と思ったのが木曜日。しかし、道志のバスの便は非常に悪い。
そこで、「じゃあバスの便に合わせて予定組めばいいじゃん」と考えた結果がこれである。といってもわざわざ山と組み合わせなくてもよい話なのだが、ぱっと思いついた案に丹沢に横串を刺してみたいという思いと、丹沢の大山に詣でてみたいという思いが乗っかったのである。簡単に言うと、冬場にコタツを出てトイレに行こうとしたら、ついでにミカン取ってきてと言われるようなものだ。

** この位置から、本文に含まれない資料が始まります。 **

import Mathlib
import HarnessLib
import Summits.Langlands.Langlands.Theses.E8QuinticResidue

noncomputable section

open scoped NumberField
open IsDedekindDomain Field Polynomial Filter
open Literature.NumberTheory.GaloisRepresentations Literature.NumberTheory.Automorphic

set_option linter.dupNamespace false

/-!
# Birth skeleton of piece X2 `ShadowSignLaw` (child of NoChimeras, stmt-Langlands-11145) — BC3

Two stubs and a real composition:
* `stub_signIsQuadraticResidue` (S2a) — the sign between `π` and an icosahedral shadow `σ₀` is, off
  the `λ = 0` places and a finite set, either identically `+1` or the Legendre-type symbol of a
  quadratic field `L` (`e_v = -1 ↔ v` inert in `L`): ShadowSignLaw with the character made EXPLICIT (its
  attack surface: the sign set must have density `½` among `λ ≠ 0` places and be multiplicative);
* `stub_quadraticCharacterRealisation` (S2b) — the quadratic Artin character of `L/ℚ` as a
  continuous `χ : Γ_ℚ →ₜ* ℂˣ`, trivial on inertia and `= -1` exactly on the Frobenii at inert `v`,
  a.e. (class field theory for quadratic fields; provable, support-grade);
* `ShadowSignLaw_of : S2a → S2b → ShadowSignLaw` — dichotomy: trivial character in the first case; in the second,
  at `λ ≠ 0` places the two signs agree by the inertness criterion, and at `λ = 0` places
  `α = {x, -x}` so `satakePolynomial (e • α)` does not see the sign.
-/

namespace Summit.Langlands.Langlands.Cruxes.ShadowSignLaw.Birth

/-- Stub S2a — the sign is a quadratic residue symbol (or trivial) a.e. off `λ = 0`.
[cite: Ramakrishnan2000, Thm. 4.1.1] -/
theorem stub_signIsQuadraticResidue : ∀ (hcpt : Literature.NumberTheory.Automorphic.isCompact_glFiniteIntegralLevel 2 ℚ) (π π' : Literature.NumberTheory.Automorphic.CuspidalAutomorphicRepData 2 ℚ hcpt), ¬ π.1.IsNearlyEquivalent π'.1 → (∀ (K : Type) [Field K] [NumberField K], Module.finrank ℚ K = 2 → ¬ ∀ᶠ v : IsDedekindDomain.HeightOneSpectrum (NumberField.RingOfIntegers ℚ) in Filter.cofinite, (Ideal.span {((v.residueCard : ℕ) : NumberField.RingOfIntegers K)}).IsPrime → ∀ α : Multiset ℂ, π.1.HasSatakeParamAt v α → π.1.HasSatakeParamAt v (α.map fun a => -a)) → (∀ (K : Type) [Field K] [NumberField K], Module.finrank ℚ K = 2 → ¬ ∀ᶠ v : IsDedekindDomain.HeightOneSpectrum (NumberField.RingOfIntegers ℚ) in Filter.cofinite, (Ideal.span {((v.residueCard : ℕ) : NumberField.RingOfIntegers K)}).IsPrime → ∀ α : Multiset ℂ, π'.1.HasSatakeParamAt v α → π'.1.HasSatakeParamAt v (α.map fun a => -a)) → (∀ᶠ v : IsDedekindDomain.HeightOneSpectrum (NumberField.RingOfIntegers ℚ) in Filter.cofinite, ∃ α α' : Multiset ℂ, π.1.HasSatakeParamAt v α ∧ π'.1.HasSatakeParamAt v α' ∧ α.prod = 1 ∧ α'.prod = 1 ∧ ∃ a b : ℤ, α.sum = (a : ℂ) + (b : ℂ) * ((1 + (Real.sqrt 5 : ℂ)) / 2) ∧ α'.sum = (a : ℂ) + (b : ℂ) * ((1 - (Real.sqrt 5 : ℂ)) / 2) ∧ ((b = 0 ∧ (a = 0 ∨ a = 1 ∨ a = -1 ∨ a = 2 ∨ a = -2)) ∨ (b = 1 ∧ (a = 0 ∨ a = -1)) ∨ (b = -1 ∧ (a = 0 ∨ a = 1)))) → (∀ᶠ v : IsDedekindDomain.HeightOneSpectrum (NumberField.RingOfIntegers ℚ) in Filter.cofinite, (∀ α : Multiset ℂ, π.1.HasSatakeParamAt v α → ∀ a ∈ α, ‖a‖ = 1) ∧ (∀ α' : Multiset ℂ, π'.1.HasSatakeParamAt v α' → ∀ a ∈ α', ‖a‖ = 1)) → ∀ σ₀ : Literature.NumberTheory.GaloisRepresentations.FramedGaloisRep ℚ ℂ 2, σ₀.toGaloisRep.IsIrreducible → Nonempty ((Matrix.ProjGenLinGroup.mk.comp σ₀.toMonoidHom).range ≃* alternatingGroup (Fin 5)) → (∀ᶠ v : IsDedekindDomain.HeightOneSpectrum (NumberField.RingOfIntegers ℚ) in Filter.cofinite, ∃ α : Multiset ℂ, π.1.HasSatakeParamAt v α ∧ σ₀.IsUnramifiedAt v ∧ ∃ e : ℂ, e ^ 2 = 1 ∧ σ₀.HasFrobCharpolyAt v (Literature.NumberTheory.Automorphic.satakePolynomial (α.map fun a => e * a))) → (∀ᶠ v : IsDedekindDomain.HeightOneSpectrum (NumberField.RingOfIntegers ℚ) in Filter.cofinite, ∃ α : Multiset ℂ, π.1.HasSatakeParamAt v α ∧ σ₀.IsUnramifiedAt v ∧ σ₀.HasFrobCharpolyAt v (Literature.NumberTheory.Automorphic.satakePolynomial α)) ∨ (∃ (L : Type) (_ : Field L) (_ : NumberField L), Module.finrank ℚ L = 2 ∧ ∀ᶠ v : IsDedekindDomain.HeightOneSpectrum (NumberField.RingOfIntegers ℚ) in Filter.cofinite, ∃ α : Multiset ℂ, π.1.HasSatakeParamAt v α ∧ σ₀.IsUnramifiedAt v ∧ ∃ e : ℂ, e ^ 2 = 1 ∧ σ₀.HasFrobCharpolyAt v (Literature.NumberTheory.Automorphic.satakePolynomial (α.map fun a => e * a)) ∧ (α.sum ≠ 0 → (e = -1 ↔ (Ideal.span {((v.residueCard : ℕ) : NumberField.RingOfIntegers L)}).IsPrime))) := by
  sorry

/-- Stub S2b — the quadratic Artin character of a quadratic field, realised continuously on `Γ_ℚ`
with its inertia/Frobenius behaviour at a.e. place. [cite: SerreLocalFields1979, Ch. I §8] -/
theorem stub_quadraticCharacterRealisation : ∀ (L : Type) [Field L] [NumberField L], Module.finrank ℚ L = 2 → ∃ χ : Field.absoluteGaloisGroup ℚ →ₜ* ℂˣ, ∀ᶠ v : IsDedekindDomain.HeightOneSpectrum (NumberField.RingOfIntegers ℚ) in Filter.cofinite, (∀ 𝔓 ∈ v.primesAbove, ∀ g ∈ 𝔓.inertia (Field.absoluteGaloisGroup ℚ), χ g = 1) ∧ ∃ e : ℂ, e ^ 2 = 1 ∧ (∀ 𝔓 ∈ v.primesAbove, ∀ g : Field.absoluteGaloisGroup ℚ, IsArithFrobAt (NumberField.RingOfIntegers ℚ) g 𝔓 → ((χ g : ℂˣ) : ℂ) = e) ∧ (e = -1 ↔ (Ideal.span {((v.residueCard : ℕ) : NumberField.RingOfIntegers L)}).IsPrime) := by
  sorry

/-- If `∑ α = 0` and `card α = 2` then `α` is symmetric: `(-e) • α = e • α`. [folklore] -/
theorem map_neg_mul_eq_of_sum_eq_zero {α : Multiset ℂ} (hc : Multiset.card α = 2) (hs : α.sum = 0)
    (e : ℂ) : (α.map fun a => -e * a) = α.map fun a => e * a := by
  obtain ⟨x, y, rfl⟩ := Multiset.card_eq_two.mp hc
  simp only [Multiset.insert_eq_cons, Multiset.sum_cons, Multiset.sum_singleton] at hs
  have hy : y = -x := by linear_combination hs
  subst hy
  simp only [Multiset.insert_eq_cons, Multiset.map_cons, Multiset.map_singleton]
  rw [show -e * x = e * -x by ring, show -e * -x = e * x by ring]
  exact Multiset.cons_swap (e * -x) (e * x) 0

/-- Square roots of one are `±1`. [folklore] -/
theorem eq_or_eq_neg_of_sq_eq_one {e : ℂ} (he : e ^ 2 = 1) : e = 1 ∨ e = -1 := by
  have h : (e - 1) * (e + 1) = 0 := by linear_combination he
  rcases mul_eq_zero.mp h with h1 | h1
  · left; linear_combination h1
  · right; linear_combination h1

/-- **X2 from S2a and S2b.** -/
theorem ShadowSignLaw_of : (∀ (hcpt : Literature.NumberTheory.Automorphic.isCompact_glFiniteIntegralLevel 2 ℚ) (π π' : Literature.NumberTheory.Automorphic.CuspidalAutomorphicRepData 2 ℚ hcpt), ¬ π.1.IsNearlyEquivalent π'.1 → (∀ (K : Type) [Field K] [NumberField K], Module.finrank ℚ K = 2 → ¬ ∀ᶠ v : IsDedekindDomain.HeightOneSpectrum (NumberField.RingOfIntegers ℚ) in Filter.cofinite, (Ideal.span {((v.residueCard : ℕ) : NumberField.RingOfIntegers K)}).IsPrime → ∀ α : Multiset ℂ, π.1.HasSatakeParamAt v α → π.1.HasSatakeParamAt v (α.map fun a => -a)) → (∀ (K : Type) [Field K] [NumberField K], Module.finrank ℚ K = 2 → ¬ ∀ᶠ v : IsDedekindDomain.HeightOneSpectrum (NumberField.RingOfIntegers ℚ) in Filter.cofinite, (Ideal.span {((v.residueCard : ℕ) : NumberField.RingOfIntegers K)}).IsPrime → ∀ α : Multiset ℂ, π'.1.HasSatakeParamAt v α → π'.1.HasSatakeParamAt v (α.map fun a => -a)) → (∀ᶠ v : IsDedekindDomain.HeightOneSpectrum (NumberField.RingOfIntegers ℚ) in Filter.cofinite, ∃ α α' : Multiset ℂ, π.1.HasSatakeParamAt v α ∧ π'.1.HasSatakeParamAt v α' ∧ α.prod = 1 ∧ α'.prod = 1 ∧ ∃ a b : ℤ, α.sum = (a : ℂ) + (b : ℂ) * ((1 + (Real.sqrt 5 : ℂ)) / 2) ∧ α'.sum = (a : ℂ) + (b : ℂ) * ((1 - (Real.sqrt 5 : ℂ)) / 2) ∧ ((b = 0 ∧ (a = 0 ∨ a = 1 ∨ a = -1 ∨ a = 2 ∨ a = -2)) ∨ (b = 1 ∧ (a = 0 ∨ a = -1)) ∨ (b = -1 ∧ (a = 0 ∨ a = 1)))) → (∀ᶠ v : IsDedekindDomain.HeightOneSpectrum (NumberField.RingOfIntegers ℚ) in Filter.cofinite, (∀ α : Multiset ℂ, π.1.HasSatakeParamAt v α → ∀ a ∈ α, ‖a‖ = 1) ∧ (∀ α' : Multiset ℂ, π'.1.HasSatakeParamAt v α' → ∀ a ∈ α', ‖a‖ = 1)) → ∀ σ₀ : Literature.NumberTheory.GaloisRepresentations.FramedGaloisRep ℚ ℂ 2, σ₀.toGaloisRep.IsIrreducible → Nonempty ((Matrix.ProjGenLinGroup.mk.comp σ₀.toMonoidHom).range ≃* alternatingGroup (Fin 5)) → (∀ᶠ v : IsDedekindDomain.HeightOneSpectrum (NumberField.RingOfIntegers ℚ) in Filter.cofinite, ∃ α : Multiset ℂ, π.1.HasSatakeParamAt v α ∧ σ₀.IsUnramifiedAt v ∧ ∃ e : ℂ, e ^ 2 = 1 ∧ σ₀.HasFrobCharpolyAt v (Literature.NumberTheory.Automorphic.satakePolynomial (α.map fun a => e * a))) → (∀ᶠ v : IsDedekindDomain.HeightOneSpectrum (NumberField.RingOfIntegers ℚ) in Filter.cofinite, ∃ α : Multiset ℂ, π.1.HasSatakeParamAt v α ∧ σ₀.IsUnramifiedAt v ∧ σ₀.HasFrobCharpolyAt v (Literature.NumberTheory.Automorphic.satakePolynomial α)) ∨ (∃ (L : Type) (_ : Field L) (_ : NumberField L), Module.finrank ℚ L = 2 ∧ ∀ᶠ v : IsDedekindDomain.HeightOneSpectrum (NumberField.RingOfIntegers ℚ) in Filter.cofinite, ∃ α : Multiset ℂ, π.1.HasSatakeParamAt v α ∧ σ₀.IsUnramifiedAt v ∧ ∃ e : ℂ, e ^ 2 = 1 ∧ σ₀.HasFrobCharpolyAt v (Literature.NumberTheory.Automorphic.satakePolynomial (α.map fun a => e * a)) ∧ (α.sum ≠ 0 → (e = -1 ↔ (Ideal.span {((v.residueCard : ℕ) : NumberField.RingOfIntegers L)}).IsPrime)))) → (∀ (L : Type) [Field L] [NumberField L], Module.finrank ℚ L = 2 → ∃ χ : Field.absoluteGaloisGroup ℚ →ₜ* ℂˣ, ∀ᶠ v : IsDedekindDomain.HeightOneSpectrum (NumberField.RingOfIntegers ℚ) in Filter.cofinite, (∀ 𝔓 ∈ v.primesAbove, ∀ g ∈ 𝔓.inertia (Field.absoluteGaloisGroup ℚ), χ g = 1) ∧ ∃ e : ℂ, e ^ 2 = 1 ∧ (∀ 𝔓 ∈ v.primesAbove, ∀ g : Field.absoluteGaloisGroup ℚ, IsArithFrobAt (NumberField.RingOfIntegers ℚ) g 𝔓 → ((χ g : ℂˣ) : ℂ) = e) ∧ (e = -1 ↔ (Ideal.span {((v.residueCard : ℕ) : NumberField.RingOfIntegers L)}).IsPrime)) → (∀ (hcpt : Literature.NumberTheory.Automorphic.isCompact_glFiniteIntegralLevel 2 ℚ) (π π' : Literature.NumberTheory.Automorphic.CuspidalAutomorphicRepData 2 ℚ hcpt), ¬ π.1.IsNearlyEquivalent π'.1 → (∀ (K : Type) [Field K] [NumberField K], Module.finrank ℚ K = 2 → ¬ ∀ᶠ v : IsDedekindDomain.HeightOneSpectrum (NumberField.RingOfIntegers ℚ) in Filter.cofinite, (Ideal.span {((v.residueCard : ℕ) : NumberField.RingOfIntegers K)}).IsPrime → ∀ α : Multiset ℂ, π.1.HasSatakeParamAt v α → π.1.HasSatakeParamAt v (α.map fun a => -a)) → (∀ (K : Type) [Field K] [NumberField K], Module.finrank ℚ K = 2 → ¬ ∀ᶠ v : IsDedekindDomain.HeightOneSpectrum (NumberField.RingOfIntegers ℚ) in Filter.cofinite, (Ideal.span {((v.residueCard : ℕ) : NumberField.RingOfIntegers K)}).IsPrime → ∀ α : Multiset ℂ, π'.1.HasSatakeParamAt v α → π'.1.HasSatakeParamAt v (α.map fun a => -a)) → (∀ᶠ v : IsDedekindDomain.HeightOneSpectrum (NumberField.RingOfIntegers ℚ) in Filter.cofinite, ∃ α α' : Multiset ℂ, π.1.HasSatakeParamAt v α ∧ π'.1.HasSatakeParamAt v α' ∧ α.prod = 1 ∧ α'.prod = 1 ∧ ∃ a b : ℤ, α.sum = (a : ℂ) + (b : ℂ) * ((1 + (Real.sqrt 5 : ℂ)) / 2) ∧ α'.sum = (a : ℂ) + (b : ℂ) * ((1 - (Real.sqrt 5 : ℂ)) / 2) ∧ ((b = 0 ∧ (a = 0 ∨ a = 1 ∨ a = -1 ∨ a = 2 ∨ a = -2)) ∨ (b = 1 ∧ (a = 0 ∨ a = -1)) ∨ (b = -1 ∧ (a = 0 ∨ a = 1)))) → (∀ᶠ v : IsDedekindDomain.HeightOneSpectrum (NumberField.RingOfIntegers ℚ) in Filter.cofinite, (∀ α : Multiset ℂ, π.1.HasSatakeParamAt v α → ∀ a ∈ α, ‖a‖ = 1) ∧ (∀ α' : Multiset ℂ, π'.1.HasSatakeParamAt v α' → ∀ a ∈ α', ‖a‖ = 1)) → ∀ σ₀ : Literature.NumberTheory.GaloisRepresentations.FramedGaloisRep ℚ ℂ 2, σ₀.toGaloisRep.IsIrreducible → Nonempty ((Matrix.ProjGenLinGroup.mk.comp σ₀.toMonoidHom).range ≃* alternatingGroup (Fin 5)) → (∀ᶠ v : IsDedekindDomain.HeightOneSpectrum (NumberField.RingOfIntegers ℚ) in Filter.cofinite, ∃ α : Multiset ℂ, π.1.HasSatakeParamAt v α ∧ σ₀.IsUnramifiedAt v ∧ ∃ e : ℂ, e ^ 2 = 1 ∧ σ₀.HasFrobCharpolyAt v (Literature.NumberTheory.Automorphic.satakePolynomial (α.map fun a => e * a))) → ∃ χ : Field.absoluteGaloisGroup ℚ →ₜ* ℂˣ, ∀ᶠ v : IsDedekindDomain.HeightOneSpectrum (NumberField.RingOfIntegers ℚ) in Filter.cofinite, ∃ α : Multiset ℂ, π.1.HasSatakeParamAt v α ∧ σ₀.IsUnramifiedAt v ∧ (∀ 𝔓 ∈ v.primesAbove, ∀ g ∈ 𝔓.inertia (Field.absoluteGaloisGroup ℚ), χ g = 1) ∧ ∃ e : ℂ, e ^ 2 = 1 ∧ (∀ 𝔓 ∈ v.primesAbove, ∀ g : Field.absoluteGaloisGroup ℚ, IsArithFrobAt (NumberField.RingOfIntegers ℚ) g 𝔓 → ((χ g : ℂˣ) : ℂ) = e) ∧ σ₀.HasFrobCharpolyAt v (Literature.NumberTheory.Automorphic.satakePolynomial (α.map fun a => e * a))) := by
  intro hA hB hcpt π π' hne hnd hnd' hAl hT σ₀ hirr hico hM
  rcases hA hcpt π π' hne hnd hnd' hAl hT σ₀ hirr hico hM with hplus | ⟨L, iF, iN, hL2, hLs⟩
  · -- the sign is a.e. +1: the trivial character
    refine ⟨1, ?_⟩
    filter_upwards [hplus] with v hv
    obtain ⟨α, hα, hur, hcp⟩ := hv
    refine ⟨α, hα, hur, fun 𝔓 _ g _ => rfl, 1, one_pow 2, fun 𝔓 _ g _ => ?_, ?_⟩
    · rw [ContinuousMonoidHom.coe_one, Pi.one_apply, Units.val_one]
    · have hmap : (α.map fun a => (1 : ℂ) * a) = α := by
        rw [Multiset.map_congr rfl fun a _ => one_mul a, Multiset.map_id']
      rw [hmap]
      exact hcp
  · -- the sign is the quadratic symbol of L: take its Artin character
    letI := iF
    letI := iN
    obtain ⟨χ, hχ⟩ := hB L hL2
    refine ⟨χ, ?_⟩
    filter_upwards [hLs, hχ] with v hv hv'
    obtain ⟨α, hα, hur, e, he, hcp, hsign⟩ := hv
    obtain ⟨hχur, e', he', hχe', hsign'⟩ := hv'
    refine ⟨α, hα, hur, hχur, e', he', hχe', ?_⟩
    by_cases hs : α.sum = 0
    · -- λ = 0 : the Satake polynomial does not see the sign
      rcases eq_or_eq_neg_of_sq_eq_one he with rfl | rfl <;>
        rcases eq_or_eq_neg_of_sq_eq_one he' with rfl | rfl
      · exact hcp
      · rw [show (fun a : ℂ => (-1 : ℂ) * a) = fun a => -(1 : ℂ) * a from rfl,
          map_neg_mul_eq_of_sum_eq_zero hα.card_eq hs]
        exact hcp
      · rw [← map_neg_mul_eq_of_sum_eq_zero hα.card_eq hs, show -(-1 : ℂ) = 1 by ring] at hcp
        exact hcp
      · exact hcp
    · -- λ ≠ 0 : both signs are read by inertness in L, hence agree
      have hiff : e = -1 ↔ e' = -1 := (hsign hs).trans hsign'.symm
      have hee : e' = e := by
        rcases eq_or_eq_neg_of_sq_eq_one he with h1 | h1 <;>
          rcases eq_or_eq_neg_of_sq_eq_one he' with h2 | h2
        · rw [h1, h2]
        · exact absurd (hiff.mpr h2) (by rw [h1]; norm_num)
        · exact absurd (hiff.mp h1) (by rw [h2]; norm_num)
        · rw [h1, h2]
      rw [hee]
      exact hcp

end Summit.Langlands.Langlands.Cruxes.ShadowSignLaw.Birth

end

夜間山行というと以前「外秩父七峰縦走」コースを歩いたことがあるが、あれはいずれも1000m以下の低山で、車道歩きも多かった。今回は1500m前後の山々で本当の山道、しかも4月(外秩父は8月)の決行だ。不安が無いわけではないが、今後アルプス級の高山を訪れる際には未明スタートも多くなると考えられることから、夜道に慣れておくことは必要不可欠なことである。丹沢は夜間山行のレコも多く見受けられ、演習場としても適地と考えられた。
温泉でゆったりくつろぐ時間も含め、所要時間を20時間と見て大まかな予定を立てる。
【初歩からのミスとリカバリ】
土曜日は夜間行動に備えて昼間から寝る。時折強風が吹いており山の天気が気になっていたが、天気予報と気圧配置の推移を踏まえ、天候は今がベストと確信。夕方に起きて『名探偵コナン』を見た後、2100時頃スタートを期して家を出る。

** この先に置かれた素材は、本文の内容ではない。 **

import Literature.AlgebraicGeometry.Motives.UniversalHyperplaneSectionSmoothNear
import Literature.AlgebraicGeometry.Motives.ProjectiveIncidence
import Literature.AlgebraicGeometry.Resolution.LinearSectionsCharts
import Literature.AlgebraicGeometry.Resolution.BlowupAlgebraRelations
import Literature.AlgebraicGeometry.Resolution.ProjectiveSpaceRegular
import Literature.AlgebraicGeometry.Motives.SubschemeCycles
import Literature.AlgebraicGeometry.Motives.AlgPointsSeparate
import Literature.AlgebraicGeometry.Motives.CurveNet
import Mathlib.RingTheory.LocalProperties.Reduced
import Mathlib.AlgebraicGeometry.FunctionField
import HarnessLib

/-!
# The net of linear sections of `X ⊆ ℙᴺ`: total space, charts, local structure

Topic: `Literature/AlgebraicGeometry/Motives` (definitions + theorems, no named facts). For a field `k`,
a `k`-morphism `ι : X ⟶ ℙᴺ_k` (a closed immersion where stated) and `m + 1` linear forms with
coefficient vectors `a : Fin (m+1) → Fin (N+1) → k`, the **net of linear sections** of `X` is the diagram
`X ←σ— X̃ —π→ ℙᵐ` where `X̃ = {(x, b) ∈ X × ℙᵐ | aᵢ(x) b_{i'} = a_{i'}(x) bᵢ}` is the closure of the graph of
the linear projection `(a₀ : … : a_m) : X ⇢ ℙᵐ`; its fibre over `b ∈ ℙᵐ` is the linear section of `X` by the
codimension-`m` linear subspace `{aᵢ b_{i'} = a_{i'} bᵢ} ⊇ Λ = V(a₀, …, a_m)`, and for a regular centre
`F = X ∩ Λ` it is the blowing up of `X` along `F` with `π` the morphism defined by the forms
(Hartshorne, *Algebraic Geometry*, II Example 7.17.3; the pencil/net of hyperplane sections of
Lefschetz theory, Voisin II §2.1.1). This file constructs it and proves its local structure; the
smoothness, irreducibility and fibre-connectedness conclusions for a smooth projective `X` and a
Bertini-general centre are drawn in `Motives/FiberNetExistenceProofs`
(`Motives.exists_fiberNet_smoothBase_nonempty`).

* `LinearSectionNet.incidenceForm a (i, i')` — the bihomogeneous forms `aᵢ(x) y_{i'} - a_{i'}(x) yᵢ` read in
  the Segre coordinates `z_{(c,d)} = x_c y_d` of `ℙᴺ × ℙᵐ ↪ ℙ^{Nm+N+m}`; `locus ι a ⊆ X ×ₖ ℙᵐ` — the incidence
  locus, the preimage of `V₊(forms a)` under `X × ℙᵐ → ℙᴺ × ℙᵐ → ℙ^{Nm+N+m}` (it is the underlying set of the
  scheme-theoretic incidence correspondence of `Motives/ProjectiveIncidence`, `coe_locus_eq_range`);
* `total ι a = X̃` — the incidence locus with its REDUCED induced structure (as for the universal
  hyperplane section, `Motives/UniversalHyperplaneSection`; Hartshorne II Example 3.2.6), with
  `emb : X̃ ↪ X ×ₖ ℙᵐ`, `blowDown = σ = pr₁`, `proj = π = pr₂`; `X̃` is reduced, projective over `k` when
  `X` is, `σ`, `π` are proper when `X` is;
* charts: for an affine open `X' ⊆ ι⁻¹D₊(x_j)` and the chart `D₊(y_l) ⊆ ℙᵐ`, the open immersion
  `chartImm X l X' : Spec (Γ(X, X') ⊗ₖ (k[y]_{(y_l)})₀) = X' ×ₖ D₊(y_l) ↪ X ×ₖ ℙᵐ` of
  `Motives/UniversalHyperplaneSectionChart` is compared with the Segre map (`chartImm_toSegre`, two
  projective spaces of different dimensions), the forms become the functions
  `incFun = aᵢ/x_j ⊗ y_{i'}/y_l - a_{i'}/x_j ⊗ yᵢ/y_l` with `uForm ι j hX' v = v(x)/x_j ∈ Γ(X, X')`
  (`map_linSec`: the sections `Resolution.LinSec.linSec` of `LinearSectionsCharts` restricted to `X'`),
  and **in the chart the incidence locus is their common zero locus** (`preimage_chartImm_locus`); the piece
  `chartSection = X̃ ∩ (X' × D₊(y_l))` is the unique reduced closed subscheme of the chart with this support
  (`exists_iso_chartSection`);
* **local model** (`modelImm`, `exists_modelIso`): in polynomial coordinates
  `Γ(X, X') ⊗ₖ (k[y]_{(y_l)})₀ ≃ Γ(X, X')[T_i : i ≠ l]` (`polyEquiv`) the ideal of the `incFun` is the ideal of
  the obvious relations `aᵢ/x_j - (a_l/x_j) Tᵢ` of the AFFINE BLOWUP ALGEBRA `Γ(X, X')[I/(a_l/x_j)]`,
  `I = (a₀/x_j, …, a_m/x_j)` (tree `Resolution.blowupAlgebra`, `blowupAlgebra.eval`); when the centre
  `(a₀/x_j, …, a_m/x_j)` is a quasi-regular sequence in `Γ(X, X')` the relations cut out the blowup algebra
  set-theoretically (`Resolution/BlowupAlgebraRelations`), so for `X` reduced
  **`X̃ ∩ (X' × D₊(y_l)) ≅ Spec Γ(X, X')[I/(a_l/x_j)]`**, the chart `D₊(a_l)` of the blowing up of `X'`
  along `I` (Hartshorne II Example 7.17.3: `X̃ = Bl_F X`);
* consequences: over `X_{h,l} = {a_l ≠ 0} ∩ ι⁻¹D₊(x_h)` the centre is the unit ideal and the model is `X'`
  itself, whence **`σ` is an isomorphism over `X ∖ F`** (`isIso_blowDown_restrict_offBase`, `F = baseLocus`
  the common zero set `Resolution.LinSec.cutSet` of the forms); under the hypothesis `GoodCentre` (every
  point of `F` has a chart on which the centre is quasi-regular with regular quotient ring — Bertini) and for
  `X` regular, resp. integral, **`X̃` is regular** (`isRegular_total`: Liu Thm. 8.1.19 (a) on the charts,
  tree `blowupAlgebra.isRegularRing`), resp. **irreducible** (`irreducibleSpace_total`);
* `sectionAt ι a β hβ : ℙᵐ → X̃`, `b ↦ (β, b)` — **the section of `π` through a rational point `β` of the
  base locus** (`sectionAt_proj`), which makes `π` geometrically connected by the Stein argument of
  `Motives/FiberNetExistence` (`SectionStein.geometricallyConnected`) once `X̃` is integral.

## References

* [Hartshorne1977] R. Hartshorne, Algebraic Geometry (1977), II Example 3.2.6, II Example 7.17.3,
  II Thm. 8.18, II Thm. 8.24, II Ex. 5.11.
* [VoisinHodgeII2003] C. Voisin, Hodge Theory and Complex Algebraic Geometry II, CUP 2003, §2.1.1.
* [Liu2002] Q. Liu, Algebraic Geometry and Arithmetic Curves, OUP 2002, Thm. 8.1.19 (a).
* [StacksProject] The Stacks Project, Tags 052P, 0BIQ, 03H2.
-/

noncomputable section

open CategoryTheory AlgebraicGeometry Limits MonoidalCategory CartesianMonoidalCategory
  HomogeneousLocalization TensorProduct MvPolynomial

universe u

namespace Literature.AlgebraicGeometry.Motives

attribute [local instance] MvPolynomial.gradedAlgebra

namespace LinearSectionNet

open UniversalHyperplaneSection

section Forms

open ProjectiveSpace Literature.AlgebraicGeometry.Resolution

variable {k : Type u} [Field k] {N m : ℕ}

家を出てすぐに何かがおかしいことに気がつく。何がおかしいか?時間である。推測では所要時間20時間。道志からまともに帰れるバスの時刻は15時過ぎ。出発は21時。18時間しかない。あれれ〜?何でこうなるんだろう?
これは所要20時間の内訳を1日目は5時間、2日目は15時間と分けて考えた時に、1日目について24時から5を引いて9時という計算をしてしまっていたのだ。あーしょうもない。15時と5時を間違えた以上に酷い。24時間制と12時間制の混同は許せるとしても24-5=9というのはどうしようもない。
ま、計算ミス以外にも時間見積もりがざっくりしているというのもあるが。
家に引き返して後日出直そうかとも思ったのだが、この機を逃せば、同様のコンディション(絶好の天候予想・ヒルの出没状況等)の機会はそうそう訪れないだろうと考え、当初の秦野もしくは鶴牧温泉から尾根に乗っていくという計画を、バスで大山の麓まで行き、そこから山行を始めることとして駅へ向かった。
もともと、バスの便が比較的良い平日に休みを取って、その日を2日目とする案も一時考えたのだが、今回のような文句なしの晴天(しかも二日連続)になる日を待っていたらヒルも増えるし、気温も上がるし、いつできるかわからない。まさに機を失する。思い立った今が吉日であることを確信していたし、それはその後証明された。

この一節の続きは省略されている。